On democratic engagement, extending the exemption allows a limited number of individuals, such as elected representatives and referendum campaigners, to process political opinions data without consent where this is necessary for their political activities. In a healthy democracy, it is not just registered political parties that may need to process political opinions data, and these amendments reflect that reality. This amendment does not remove existing rights. If people do not want their data processed for these purposes, they can ask the controller to stop doing so at any time. Before laying any regulations under this clause, the Government would need to consult the Information Commissioner and other interested parties, as well as gaining parliamentary approval.
I turn now to concerns raised by many about the independence of the regulator, the Information Commissioner. The ICO remains an independent regulator, accountable to Parliament, not the Government, in its delivery of data protection regulation. The Bill ensures it has the powers it needs to remain the guardian of people’s personal data. It can and does produce guidance on what it deems necessary. The Government welcome this and will work closely with it ahead of and throughout the implementation of this legislation.

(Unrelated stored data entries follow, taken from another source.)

import Literature.MathematicalPhysics.QuantumFieldTheory.Balaban1983to89.B8Thm2TorusServerPer
import Literature.MathematicalPhysics.QuantumFieldTheory.Balaban1983to89.B8Thm2TorusServerP3
import Literature.MathematicalPhysics.QuantumFieldTheory.Balaban1983to89.B8Prop5UniqSectEWPer

/-!
# `Balaban1983to89.B8Thm2TorusUniqPer` — [Balaban1985RegularSpaces] Prop. 5 (1.109) p. 94 ∕ Thm 4 p. 95 on `T_η`, v3 (RULING #4: the [4]
# letters' (U1), (U2), (1.91) read at `P`-PERIODIC ARGUMENTS ONLY): route P's Theorem-2-level uniqueness socket `SockP5Uniq` of
# `B8Thm2TorusSupplier.Thm2TorusSockets … G` for ONE periodic `G`-valued background, SERVED FROM THE v3 LETTERS `LettersAtPer` (sub-row
# «G-B8-T2S», layer 3(h) of `lit-balaban-t2s-1/g2/V3-DESIGN.md`)

statement-level skeleton of published theorems with citation tags; proofs where landed; nothing here is a claim about the
Yang–Mills mass gap

T. Bałaban, *Spaces of regular gauge field configurations on a lattice and gauge fixing conditions*, Commun. Math. Phys. **99** (1985) 75–102
`[Balaban1985RegularSpaces]` ("B8"): Prop. 5 (1.107)–(1.109) p. 94, Thm 4 p. 88, p. 95 (the uniqueness paragraph: «thus u′ is a solution of the
problem described in Proposition 5 … The uniqueness implies u′ = 1»), (1.67)–(1.69) p. 88, (1.112) p. 95, (1.36)–(1.38) p. 82, p. 77 («Ω_j = T_η»),
§3 p. 98.  T. Bałaban, *Propagators for lattice gauge theories in a background field*, CMP **99** (1985) 389–434
`[Balaban1985BackgroundPropagators]` ("[4]"): Thm 3.1 p. 397, (3.24)–(3.25) p. 394.  STATUS: published, refereed.

CITATION HEADER (lean-in-tree rule).  Cell `lit-balaban`, seat `lit-balaban-t2s-1` (gen 3), sub-row «G-B8-T2S» (R3 `stmt-QuantumFields-19200`,
`--supports`, helper), route P on the v3 letters.  WHAT IS PROVED (0 sorry, no `def`):
* §0 `lam_per_of_gaugeExp` (a Hermitian `λ` with `|λ| < c_u ≤ ⅕` read through a `P`-periodic `e^{iλ}` is `P`-periodic: `log e^Z = Z`,
  `B7Eq170Flat.mlog_exp_of_le`), `AwH_per` (the hybrid weight operator `𝔄 ∘ π` of `B8Thm2TorusLettersPerConv` is level-periodic-valued at EVERY
  argument).
* §1 ★ **`sockP5uE_body_of_join_b_per`** — `B8SockP5uEAssemblyB.sockP5uE_body_of_join_b` (the provider body of the repaired Proposition-5 uniqueness
  socket: datum of Theorem 4's uniqueness paragraph, two competitors, guarded left inverse; `Ω 0 = ℤᵈ` sub-family) VERBATIM except (RULING #4): the
  letters' (U1) `g_leftB` is read at PERIODIC bounded functions, (U2) `c_left'` at LEVEL-PERIODIC multipliers, (1.91) `hQH` at LEVEL-PERIODIC
  families; the torus data are displayed (`Lʲ ∣ P`, shift-invariant `Λ_j`, periodic `U₀`, `U′`, `u₁`; `G′` periodic-valued, `𝔄` level-periodic-valued,
  `H′` periodicity-preserving); the two competitors `v`, `w` are `P`-PERIODIC; engine = `B8Prop5UniqSectEWPer.hFP_unique_of_sectE_local_wb_per`.  The
  two inputs the per engine asks beyond the v2 body are DERIVED here: the masked exponent `A′ = (iη)⁻¹ log U₁` is periodic because
  `U₁ = U′^{u₁⁻¹}` is (`B8Thm2TorusSupplier.mgauge_periodic`), and each competitor's Landau multiplier is replaced by its LEVEL-PERIODIC
  representative (`B8Thm2TorusServerPer.exists_levelPeriodic_multiplier`: the Landau letter `Δ(D*A) = Q′ᵀμ` has a periodic left side, and `Q′ᵀ` is
  block-local and translation covariant).
* §2 ★ **`sockP5Uniq_of_lettersAtPer`** — `B8Thm2TorusSupplier.SockP5Uniq L k P η c_A c_u G U₀ U′` at `c_A = 5dLB₀(α₀ + α₁′)` for ANY `α₁′`
  dominating the all-levels closeness (1.66), FROM THE v3 LETTERS `ℓ : LettersAtPer … k α₀ P U₀` read through the hybrid letters of
  `B8Thm2TorusLettersPerConv` (`gH ∕ covLapₗ ∕ qH ∕ QTₗ ∕ AwH ∕ cH ∕ HH`: (U1)∕(U2)∕(1.91) at periodic arguments = `g_leftB_H ∕ c_left'_H ∕ hQH_H`, the
  bound∕reads laws at all arguments, remainder constant `B_R + 2`), the b9 socket at the top truncation and the uniqueness windows of
  `B8SockP5uEWindows.uniqWindows_of_guard` at `(2B₀, B_R + 2)` — the v3 twin of `B8Thm2TorusServerP3.sockP5Uniq_of_lettersAt`.

## HONEST SCOPE
(i) Compositions of landed theorems; Proposition 5 is NOT re-proved; the v3 letters, the b9 socket `SockB9P3` and the J-SU data are displayed
hypotheses; windows explicit and merely sufficient.  (ii) The level-periodic-multiplier premise of the per engine is DISCHARGED here (not displayed).
(iii) `d ≥ 2`, `L ≥ 2`, `G ≤ U(𝔸)`, `𝔸` a C⋆-algebra, `P ∈ Lᵏℤ`.  Count-neutral; N05 ∕ `stub_PV3A` NOT discharged; Theorem 2 not claimed here; nothing
continuum ∕ ℝ⁴ ∕ OS ∕ mass-gap ∕ Clay — the Yang–Mills mass gap is NOT proved.  No `sorry`, no `def`, no `… : Prop` fact, no `instance`, no `notation`.
-/

noncomputable section

open NormedSpace
open scoped BigOperators

namespace Literature.MathematicalPhysics.QuantumFieldTheory.Balaban1983to89.B8Thm2TorusUniqPer

open Complex (I)
open MatrixLog (mlog)
open B7Prop1Explicit B7Prop2Explicit B7Prop1Local B7Eq92Concrete
open B7Prop2Explicit (C0 c2')
open B7Prop3Flat (c3)
open B7Prop10General (C6 C4G)
open B7Prop9Flat (C5')
open B7Eq78Linearization (conjR zdBlocking QprimeIter)
open B7Eq167Flat (InLambda)
open B7Eq170Flat (mlog_exp_of_le)
open B8Ineq132 (covDerivFwd covDeriv InAk norm_conjR)
open B8Eq119TwistedAxial (Restr129 InAx bgT)
open B8Eq184Proof (gaugeExp cfgExp)
open B8Eq182Proof (gAd)
open B8Eq188Proof (frakF3)
open B8Lemma1NonAbelian (mulCfg)
open B8Eq140Level (SideTouches sideTouches_mono)
open B8Eq146AExpansion (iEta expCfg)
open B8Ineq130 (tlo thi)
open B8Thm2LogB (blockTop)
open B8Eq138LandauZd (IsLandau138 IsLandau138W covDivB covLap QT logCfg)
open B8Ineq125Concrete (C2p)
open B8Eq1117Concrete (XSpace)
open B8Eq1117KLevel (glev_on_towers_of_axial)
open B8SectEInLambdaWitness (witness_unitary_of_glev)
open B8Prop3GaugeFixedKLevel (expCfg_iEta_eq_cfgExp logField_spec mem_unitaryUnits_of_mgauge_eq)
open B8Eq155JBound (expCfg_iEta_mem_unitaryUnits)
open B8Thm4AtLandau138 (mgauge_mgauge_inv)
open B8Thm4Concrete (mulCfg_eq_mul)
open B8LeafModelZd3 (SockB9P3)
open B8Prop5ContractionKLevel (Bd2 Mc Kc)
open B8LambdaSpaceKLevel (wt wt_nonneg)
open B8Prop5GaugeParamKLevel (norm_covDeriv_eq)
open B8Prop5KLevelLetters (covDivB_logCfg_gaugeFixed)
open B8Prop5SocketDatum (exists_masked_datum grad_bound_of_datum bd2_covDivB_of_grad sideTouches_pair_of_mem sideTouches_of_tower_bond
  h33_of_inAk hP_of_datum h69_of_datum hA_of_datum)
open B8Prop5UniqSectEWPer (hFP_unique_of_sectE_local_wb_per)
open B12Ineq417Flat (shiftCfg shiftCfg_apply)
open B8Prop5NeumannPeriodic (covDivB_per)
open B8TorusPeriodization (perzFam perzFam_per)
open B8Thm4TorusAt (torusLam mem_torusLam_iff)
open B8Thm2TorusMember (torusLamb mem_torusLamb_iff)
open B8Thm2TorusSupplier (SockP5Uniq mgauge_periodic)
open B8Thm2TorusLetters (torus_member_laws)
open B8Thm2TorusLettersPer (LettersAtPer)
open B8Thm2TorusLettersPerConv (covLapₗ QTₗ qH gH AwH cH HH AwH_apply covLap_per hΔ_H hqs_H hq_H hq0_H hH0_H hH1_H hH2_H hQH_H hG_H hRbd_H
  g_leftB_H c_left'_H)
open B8SockHFPTorusTraceFreePer (gH_per HH_per)
open B8Thm2TorusServerP3 (torus_hclass)
open B8Thm2TorusServerPer (exists_levelPeriodic_multiplier gaugeExp_per)

-- `Site` alone could resolve to the torus sites of `Setup.lean`; re-export the `ℤ^d` sites of `B7Prop1Explicit`.
export B7Prop1Explicit (Site)

variable {d : ℕ} {𝔸 : Type*} [CStarAlgebra 𝔸] [Nontrivial 𝔸]

/-! ## §0 Periodicity bookkeeping -/

section Per

omit [Nontrivial 𝔸] in
/-- **A small Hermitian exponent read through a periodic `e^{iλ}` is periodic**: if `e^{iλ(x)} = v(x)` with `|λ(x)| < c_u ≤ ⅕` and `v` is
`P`-periodic, then `λ` is `P`-periodic (`λ = −i·log e^{iλ}`, `B7Eq170Flat.mlog_exp_of_le`). [cite: Balaban1985RegularSpaces, Prop. 5 (1.107)–(1.109) p.94, p.77 («Ω_j = T_η»); Balaban1985Averaging, (21) p.21] -/
theorem lam_per_of_gaugeExp {P : ℤ} {v : Site d → 𝔸ˣ} {lam : Site d → 𝔸} {cu : ℝ} (hcu : cu ≤ 1 / 5)
    (hv : ∀ x, ((gaugeExp lam x : 𝔸ˣ) : 𝔸) = ((v x : 𝔸ˣ) : 𝔸) ∧ IsSelfAdjoint (lam x) ∧ ‖lam x‖ < cu)
    (hvP : ∀ (x : Site d) (i : Fin d), v (x + P • e i) = v x) :
    ∀ (z : Site d) (i : Fin d), lam (z + P • e i) = lam z := by
  have key : ∀ y, lam y = (-I) • mlog ((v y : 𝔸ˣ) : 𝔸) := fun y => by
    have hn : ‖I • lam y‖ ≤ 1 / 5 := by
      rw [norm_smul, Complex.norm_I, one_mul]; exact ((hv y).2.2.le.trans hcu)
    rw [← (hv y).1, gaugeExp, val_expUnit, mlog_exp_of_le hn, smul_smul,
      show (-I : ℂ) * I = 1 by rw [neg_mul, Complex.I_mul_I, neg_neg], one_smul]
  intro z i
  rw [key, key, hvP]

omit [Nontrivial 𝔸] in
/-- **The hybrid weight operator `𝔄 ∘ π` is level-periodic-valued at EVERY argument** ((P4) of `LettersAtPer` at the periodised family).
[cite: Balaban1985RegularSpaces, (1.95) p.92, p.77] -/
theorem AwH_per {L : ℕ} {BG BR B₀'H B₂' B₀ B₀β cB β : ℝ} {len : Site d → ℝ} {η : ℝ} {m : ℕ} {α₀ : ℝ} {P : ℤ} {U₀ : Site d → Fin d → 𝔸ˣ}
    (lt : LettersAtPer (𝔸 := 𝔸) L BG BR B₀'H B₂' B₀ B₀β cB β len η m α₀ P U₀) {n : ℕ} (hn : 1 ≤ n) (hnm : n ≤ m) :
    ∀ μ : ℕ → Site d → 𝔸, ∀ j, j ≤ n → ∀ (y : Site d) (i : Fin d), AwH lt n μ j (y + (P / (L : ℤ) ^ j) • e i) = AwH lt n μ j y := by
  intro μ
  rw [AwH_apply]
  exact lt.aw_per n hn hnm (perzFam L P n μ) (perzFam_per L P n μ)

end Per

New powers will also help to ensure that the Information Commissioner is able to access the evidence he needs to inform investigations and has the time needed to discover and respond to representations. This will result in more informed investigations and better outcomes. The commissioner will be able to require individuals to attend interviews only if he suspects that an organisation has failed to comply with or has committed an offence under data protection legislation. This power is based on existing comparable powers for the Financial Conduct Authority and the Competition and Markets Authority. A person is not required to answer a question if it would breach legal professional privilege or reveal evidence of an offence.
As the noble Lord, Lord Clement-Jones, pointed out, EU adequacy was mentioned by almost everybody, and concerns were raised that the Bill would impact our adequacy agreement with the EU. The Government believe that our reforms are compatible with maintaining our data adequacy decisions from the EU. While the Bill removes the more prescriptive elements of the GDPR, the UK will maintain its high standards of data protection and continue to have one of the closest regimes to the EU in the world after our reform. The test for EU adequacy set out by the Court of Justice of the European Union in the cases relating to UK adequacy decisions requires essential equivalence to the level of protection under the GDPR. It does not require a third country to have exactly the same rules as the EU in order to be considered inadequate. Indeed, 14 countries have EU adequacy, including Japan, New Zealand and Canada. All of these nations pursue independent and often more divergent approaches to data protection.
Regarding our national security practices, in 2020 and 2021, the European Commission carried out a thorough assessment of the UK’s legislation and regulatory framework for personal data, including access by public authorities for national security purposes. It assessed that the UK provides an adequate level of data protection. We maintain an ongoing dialogue with the EU and have a positive, constructive relationship. We will continue to engage regularly with the EU to ensure our reforms are understood.
A great many noble Lords rightly commented on AI regulation, or the lack of it, in the Bill. Existing data protection legislation—the UK GDPR and the Data Protection Act 2018—regulate the development of AI systems and other technologies to the extent that there is personal data involved. This means that the ICO will continue to play an important role in applying the AI principles as they relate to matters of privacy and data protection. The Government’s view is that it would not be effective to regulate the use of AI in this context solely through the lens of data protection.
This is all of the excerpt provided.